==== SUPPLIED RECORDS

/-- `e^{ik·(−v)} e^{ik·v} = 1`. [folklore] -/
theorem ephase_neg_mul (k : Fin d → ℝ) (v : Site d) : ephase k (-v) * ephase k v = 1 := by
  unfold ephase
  rw [← Complex.exp_add, kdot_neg]
  push_cast
  simp

/-- `‖e^{ik·v}‖ = 1`. [folklore] -/
theorem norm_ephase (k : Fin d → ℝ) (v : Site d) : ‖ephase k v‖ = 1 := by
  unfold ephase
  rw [Complex.norm_exp]
  simp

/-- The transform of a shift: `(f(· + v))^(k) = e^{ik·v} f̂(k)`. [folklore] -/
theorem latticeFT_shift (f : Site d → ℝ) (v : Site d) (k : Fin d → ℝ) :
    latticeFT (fun y => f (y + v)) k = ephase k v * latticeFT f k :=
  latticeFT_comp_add_right f v k

/-! ### The objects -/

/-- `δ_{0,x}`. [folklore] -/
def nobleDelta (x : Site d) : ℝ := if x = 0 then 1 else 0

/-- `τ⃗`: the vector `b_κ(x) = τ^{κ}_p(x + e_κ)` whose transform is `e^{ik_κ} τ̂^κ_p(k)`, entry `κ` of
`D̂_{-k} G⃗(k)`. [cite: FitznerVanDerHofstad2016NoBLE, (1.24)–(1.30) (pp. 1048–1050)] -/
def nobleTauVec (d : ℕ) (p : unitInterval) (κ : Fin d × Bool) (x : Site d) : ℝ :=
  tauOff d p (𝐞 κ) (x + 𝐞 κ)

/-- The NoBLE kernel `A^{ι,κ}_p(x) = (Π^{ι,κ}_p(x + e_ι) − μ_p Π^{−ι,κ}_p(x)) / (1 − μ_p²)`, the `x`-space
form of `(1−μ²)⁻¹ (D̂_{−k} − μJ) Π̂(k)` — the factors of (4.10).
[cite: FitznerVanDerHofstad2016NoBLE, §4.1.2 (4.10) (p. 1082)] -/
def nobleKer (d : ℕ) (p : unitInterval) (ι κ : Fin d × Bool) (x : Site d) : ℝ :=
  (1 - nobleMu d p ^ 2)⁻¹ * (noblePi d p ι κ (x + 𝐞 ι) - nobleMu d p * noblePi d p (srev ι) κ x)

/-- The seed `u_ι(x) = (δ_{x,−e_ι} − μ_p δ_{0,x})/(1 − μ_p²)` of `F_{p,0}` (4.9).
[cite: FitznerVanDerHofstad2016NoBLE, §4.1.2 (4.9) (p. 1082)] -/
def nobleSeedU (d : ℕ) (p : unitInterval) (ι : Fin d × Bool) (x : Site d) : ℝ :=
  (1 - nobleMu d p ^ 2)⁻¹ * (nobleDelta (x + 𝐞 ι) - nobleMu d p * nobleDelta x)

/-- The seed `w_ι(x) = (Ξ^ι_p(x + e_ι) − μ_p Ξ^{−ι}_p(x))/(1 − μ_p²)` of `Φ_{p,n}` (4.14).
[cite: FitznerVanDerHofstad2016NoBLE, §4.1.2 (4.13)–(4.14) (p. 1082)] -/
def nobleSeedW (d : ℕ) (p : unitInterval) (ι : Fin d × Bool) (x : Site d) : ℝ :=
  (1 - nobleMu d p ^ 2)⁻¹ * (nobleXiIota d p ι (x + 𝐞 ι) - nobleMu d p * nobleXiIota d p (srev ι) x)

/-- `s = Σ_n (−1)^n Aⁿ • u` (the resummed `F`-side vector). [cite: FitznerVanDerHofstad2016NoBLE, §4.1.2 (4.8)–(4.10) (p. 1082)] -/
def nobleS (d : ℕ) (p : unitInterval) : Fin d × Bool → Site d → ℝ := kseries (nobleKer d p) (nobleSeedU d p)

/-- `s^Ξ = Σ_n (−1)^n Aⁿ • w` (the resummed `Φ`-side vector). [cite: FitznerVanDerHofstad2016NoBLE, §4.1.2 (4.12)–(4.14) (p. 1082)] -/
def nobleSW (d : ℕ) (p : unitInterval) : Fin d × Bool → Site d → ℝ := kseries (nobleKer d p) (nobleSeedW d p)

/-- **`F_p(x) = Σ_n F_{p,n}(x)`** of [NoBLE17] (4.8)–(4.10): `F_p = μ_p Σ_ι (s_ι + Ψ^ι_p ⋆ s_ι)`, whose
transform is `F̂_p(k) = μ_p 1⃗ᵀ(D̂_k + μ_p J + Π̂_p(k))⁻¹ (1⃗ + Ψ⃗_p(k))`-rearranged as in (1.34).
[cite: FitznerVanDerHofstad2016NoBLE, (1.34) (p. 1050); §4.1.2 (4.8)–(4.10) (p. 1082)] -/
def nobleF (d : ℕ) (p : unitInterval) (x : Site d) : ℝ :=
  nobleMu d p * ∑ ι, (nobleS d p ι x + lconv (noblePsi d p ι) (nobleS d p ι) x)

/-- **`Φ_p(x) = Σ_n Φ_{p,n}(x)`** of [NoBLE17] (4.12)–(4.14): `Φ_p = δ + Ξ_p − μ_p Σ_ι (s^Ξ_ι + Ψ^ι_p ⋆ s^Ξ_ι)`.
[cite: FitznerVanDerHofstad2016NoBLE, (1.34) (p. 1050); §4.1.2 (4.12)–(4.14) (p. 1082)] -/
def noblePhi (d : ℕ) (p : unitInterval) (x : Site d) : ℝ :=
  nobleDelta x + nobleXi d p x - nobleMu d p * ∑ ι, (nobleSW d p ι x + lconv (noblePsi d p ι) (nobleSW d p ι) x)

/-- The analytic standing hypotheses of the rewrite at one `p`: `μ_p < 1`, `τ_p ∈ ℓ¹`, the completed
coefficients `Ξ_p, Ψ^κ_p, Ξ^ι_p, Π^{ι,κ}_p ∈ ℓ¹(ℤ^d)` with `Σ_x|Ξ^ι_p| ≤ X` and row sums
`Σ_κ Σ_x |Π^{ι,κ}_p(x)| ≤ P < 1 − μ_p` (which makes the Neumann series absolutely convergent, ratio
`P/(1−μ_p) < 1`, cf. (D.6)–(D.8)).  A bundle of hypotheses, NOT a cited fact: it is discharged from
[NoBLE17] Assumptions 4.2/4.3 for percolation by `nobleL1At_of_assumptions` below.
[cite: FitznerVanDerHofstad2016NoBLE, §4.1.2 ("we assume that these sums converge, which we verify explicitly in the relevant examples"), App. D (D.6)–(D.8) (pp. 1082, 1111–1112)] -/
structure NobleL1At (d : ℕ) (p : unitInterval) (P X : ℝ) : Prop where
  mu_lt_one : nobleMu d p < 1
  tau : Summable fun x => tau d p 0 x
  xi : Summable fun x => |nobleXi d p x|
  psi : ∀ κ, Summable fun x => |noblePsi d p κ x|
  xiIota : ∀ ι, Summable fun x => |nobleXiIota d p ι x|
  pi : ∀ ι κ, Summable fun x => |noblePi d p ι κ x|
  xiIota_le : ∀ ι, ∑' x, |nobleXiIota d p ι x| ≤ X
  pi_le : ∀ ι, ∑ κ, ∑' x, |noblePi d p ι κ x| ≤ P
  P_lt : P < 1 - nobleMu d p

variable {p : unitInterval} {P X : ℝ}

/-! ### `ℓ¹` facts -/

/-- Auxiliary estimate / unfolding. [folklore] -/
theorem abs_nobleDelta (x : Site d) : |nobleDelta x| = nobleDelta x := by
  unfold nobleDelta; split_ifs <;> simp

/-- [folklore] -/
theorem summable_nobleDelta : Summable (nobleDelta : Site d → ℝ) := by
  refine summable_of_ne_finset_zero (s := {0}) fun x hx => ?_
  simp only [Finset.mem_singleton] at hx
  simp [nobleDelta, hx]

/-- [folklore] -/
theorem summable_abs_nobleDelta : Summable fun x : Site d => |nobleDelta x| := by
  simpa only [abs_nobleDelta] using (summable_nobleDelta (d := d))

/-- [folklore] -/
theorem tsum_nobleDelta : ∑' x : Site d, nobleDelta x = 1 := by
  unfold nobleDelta
  rw [tsum_ite_eq]

/-- `nobleDelta` is the tree's `SpreadOutIsing.delta0` (kept under its own name to avoid opening that namespace). [folklore] -/
theorem nobleDelta_eq_delta0 : (nobleDelta : Site d → ℝ) = SpreadOutIsing.delta0 := rfl

/-- `b_κ ∈ ℓ¹` below `p_c`. [folklore] -/
theorem summable_abs_nobleTauVec (hτ : Summable fun x => tau d p 0 x) (κ : Fin d × Bool) :
    Summable fun x => |nobleTauVec d p κ x| := by
  refine Summable.of_nonneg_of_le (fun _ => abs_nonneg _) (fun x => ?_)
    ((Equiv.addRight (𝐞 κ)).summable_iff.2 hτ)
  show |tauOff d p (𝐞 κ) (x + 𝐞 κ)| ≤ tau d p 0 (x + 𝐞 κ)
  rw [abs_of_nonneg (tauOff_nonneg p _ _)]
  exact tauOff_le_tau p _ _

/-- Auxiliary estimate / unfolding. [folklore] -/
theorem abs_nobleTauVec_le_one (κ : Fin d × Bool) (x : Site d) : |nobleTauVec d p κ x| ≤ 1 := by
  unfold nobleTauVec
  rw [abs_of_nonneg (tauOff_nonneg p _ _)]
  exact tauOff_le_one p _ _

/-- Auxiliary estimate / unfolding. [folklore] -/
theorem one_sub_mu_sq_pos (h : NobleL1At d p P X) : 0 < 1 - nobleMu d p ^ 2 := by
  have h0 := nobleMu_nonneg d p
  have h1 := h.mu_lt_one
  nlinarith

/-- `A^{ι,κ} ∈ ℓ¹`. [folklore] -/
theorem summable_abs_nobleKer (h : NobleL1At d p P X) (ι κ : Fin d × Bool) :
    Summable fun x => |nobleKer d p ι κ x| :=
  summable_abs_const_mul' _ (summable_abs_sub' (summable_abs_comp_add_right (h.pi ι κ) _)
    (summable_abs_const_mul' _ (h.pi (srev ι) κ)))

/-- Row sums of the kernel: `Σ_κ ‖A^{ι,κ}‖₁ ≤ P/(1 − μ_p)`. [cite: FitznerVanDerHofstad2016NoBLE, App. D (D.6)–(D.7) (p. 1111)] -/
theorem nobleKer_row_le (h : NobleL1At d p P X) (ι : Fin d × Bool) :
    ∑ κ, ∑' x, |nobleKer d p ι κ x| ≤ P / (1 - nobleMu d p) := by
  have hμ0 := nobleMu_nonneg d p
  have hμ1 := h.mu_lt_one
  have hq : 0 < 1 - nobleMu d p ^ 2 := one_sub_mu_sq_pos h
  have hc : |(1 - nobleMu d p ^ 2)⁻¹| = (1 - nobleMu d p ^ 2)⁻¹ := abs_of_pos (inv_pos.2 hq)
  have step : ∀ κ, ∑' x, |nobleKer d p ι κ x| ≤
      (1 - nobleMu d p ^ 2)⁻¹ * ((∑' x, |noblePi d p ι κ x|) + nobleMu d p * ∑' x, |noblePi d p (srev ι) κ x|) :=
    fun κ => by
    have := tsum_abs_smul_sub_le (1 - nobleMu d p ^ 2)⁻¹ (nobleMu d p)
      (summable_abs_comp_add_right (h.pi ι κ) (𝐞 ι)) (h.pi (srev ι) κ)
    rw [tsum_abs_comp_add_right, hc, abs_of_nonneg hμ0] at this
    exact this
  calc ∑ κ, ∑' x, |nobleKer d p ι κ x|
      ≤ ∑ κ, (1 - nobleMu d p ^ 2)⁻¹ * ((∑' x, |noblePi d p ι κ x|) +
          nobleMu d p * ∑' x, |noblePi d p (srev ι) κ x|) := Finset.sum_le_sum fun κ _ => step κ
    _ = (1 - nobleMu d p ^ 2)⁻¹ * ((∑ κ, ∑' x, |noblePi d p ι κ x|) +
          nobleMu d p * ∑ κ, ∑' x, |noblePi d p (srev ι) κ x|) := by
        rw [← Finset.mul_sum, Finset.sum_add_distrib, Finset.mul_sum]
    _ ≤ (1 - nobleMu d p ^ 2)⁻¹ * (P + nobleMu d p * P) := by
        refine mul_le_mul_of_nonneg_left (add_le_add (h.pi_le ι)
          (mul_le_mul_of_nonneg_left (h.pi_le (srev ι)) hμ0)) (inv_pos.2 hq).le
    _ = P / (1 - nobleMu d p) := by
        have : (1 : ℝ) - nobleMu d p ≠ 0 := by linarith
        have : (1 : ℝ) + nobleMu d p ≠ 0 := by linarith
        field_simp
        ring

/-- The Neumann ratio `θ = P/(1−μ_p) < 1`. [cite: FitznerVanDerHofstad2016NoBLE, App. D (D.8)] -/
theorem nobleTheta_lt_one (h : NobleL1At d p P X) : P / (1 - nobleMu d p) < 1 := by
  have : 0 < 1 - nobleMu d p := by linarith [h.mu_lt_one]
  rw [div_lt_one this]
  exact h.P_lt

/-- Auxiliary estimate / unfolding. [folklore] -/
theorem nobleTheta_nonneg [NeZero d] (h : NobleL1At d p P X) : 0 ≤ P / (1 - nobleMu d p) := by
  have : 0 < 1 - nobleMu d p := by linarith [h.mu_lt_one]
  refine div_nonneg ?_ this.le
  obtain ⟨ι⟩ : Nonempty (Fin d × Bool) := ⟨(⟨0, Nat.pos_of_ne_zero (NeZero.ne d)⟩, true)⟩
  exact le_trans (Finset.sum_nonneg fun κ _ => tsum_nonneg fun _ => abs_nonneg _) (h.pi_le ι)

/-- `u_ι ∈ ℓ¹`, `‖u_ι‖₁ ≤ (1+μ)/(1−μ²)`. [folklore] -/
theorem summable_abs_nobleSeedU (p : unitInterval) (ι : Fin d × Bool) :
    Summable fun x => |nobleSeedU d p ι x| :=
  summable_abs_const_mul' _ (summable_abs_sub' (summable_abs_comp_add_right summable_abs_nobleDelta _)
    (summable_abs_const_mul' _ summable_abs_nobleDelta))

/-- Auxiliary estimate / unfolding. [folklore] -/
theorem tsum_abs_nobleSeedU_le (h : NobleL1At d p P X) (ι : Fin d × Bool) :
    ∑' x, |nobleSeedU d p ι x| ≤ (1 - nobleMu d p ^ 2)⁻¹ * (1 + nobleMu d p) := by
  have hq := one_sub_mu_sq_pos h
  have := tsum_abs_smul_sub_le (1 - nobleMu d p ^ 2)⁻¹ (nobleMu d p)
    (summable_abs_comp_add_right (summable_abs_nobleDelta (d := d)) (𝐞 ι)) summable_abs_nobleDelta
  rw [tsum_abs_comp_add_right, abs_of_pos (inv_pos.2 hq), abs_of_nonneg (nobleMu_nonneg d p)] at this
  refine this.trans (le_of_eq ?_)
  simp only [abs_nobleDelta, tsum_nobleDelta, mul_one]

========

| TASK DIRECTIONS |
The required answer is the exact run of lines above starting at the line with "(1 - nobleMu d p ^ 2)⁻¹ * (nobleXiIota" and ending at the line with "μ_p Σ_ι (s_ι", with both ends present.

| FINISHED EXERCISE |
  (1 - nobleMu d p ^ 2)⁻¹ * (nobleXiIota d p ι (x + 𝐞 ι) - nobleMu d p * nobleXiIota d p (srev ι) x)

/-- `s = Σ_n (−1)^n Aⁿ • u` (the resummed `F`-side vector). [cite: FitznerVanDerHofstad2016NoBLE, §4.1.2 (4.8)–(4.10) (p. 1082)] -/
def nobleS (d : ℕ) (p : unitInterval) : Fin d × Bool → Site d → ℝ := kseries (nobleKer d p) (nobleSeedU d p)

/-- `s^Ξ = Σ_n (−1)^n Aⁿ • w` (the resummed `Φ`-side vector). [cite: FitznerVanDerHofstad2016NoBLE, §4.1.2 (4.12)–(4.14) (p. 1082)] -/
def nobleSW (d : ℕ) (p : unitInterval) : Fin d × Bool → Site d → ℝ := kseries (nobleKer d p) (nobleSeedW d p)

/-- **`F_p(x) = Σ_n F_{p,n}(x)`** of [NoBLE17] (4.8)–(4.10): `F_p = μ_p Σ_ι (s_ι + Ψ^ι_p ⋆ s_ι)`, whose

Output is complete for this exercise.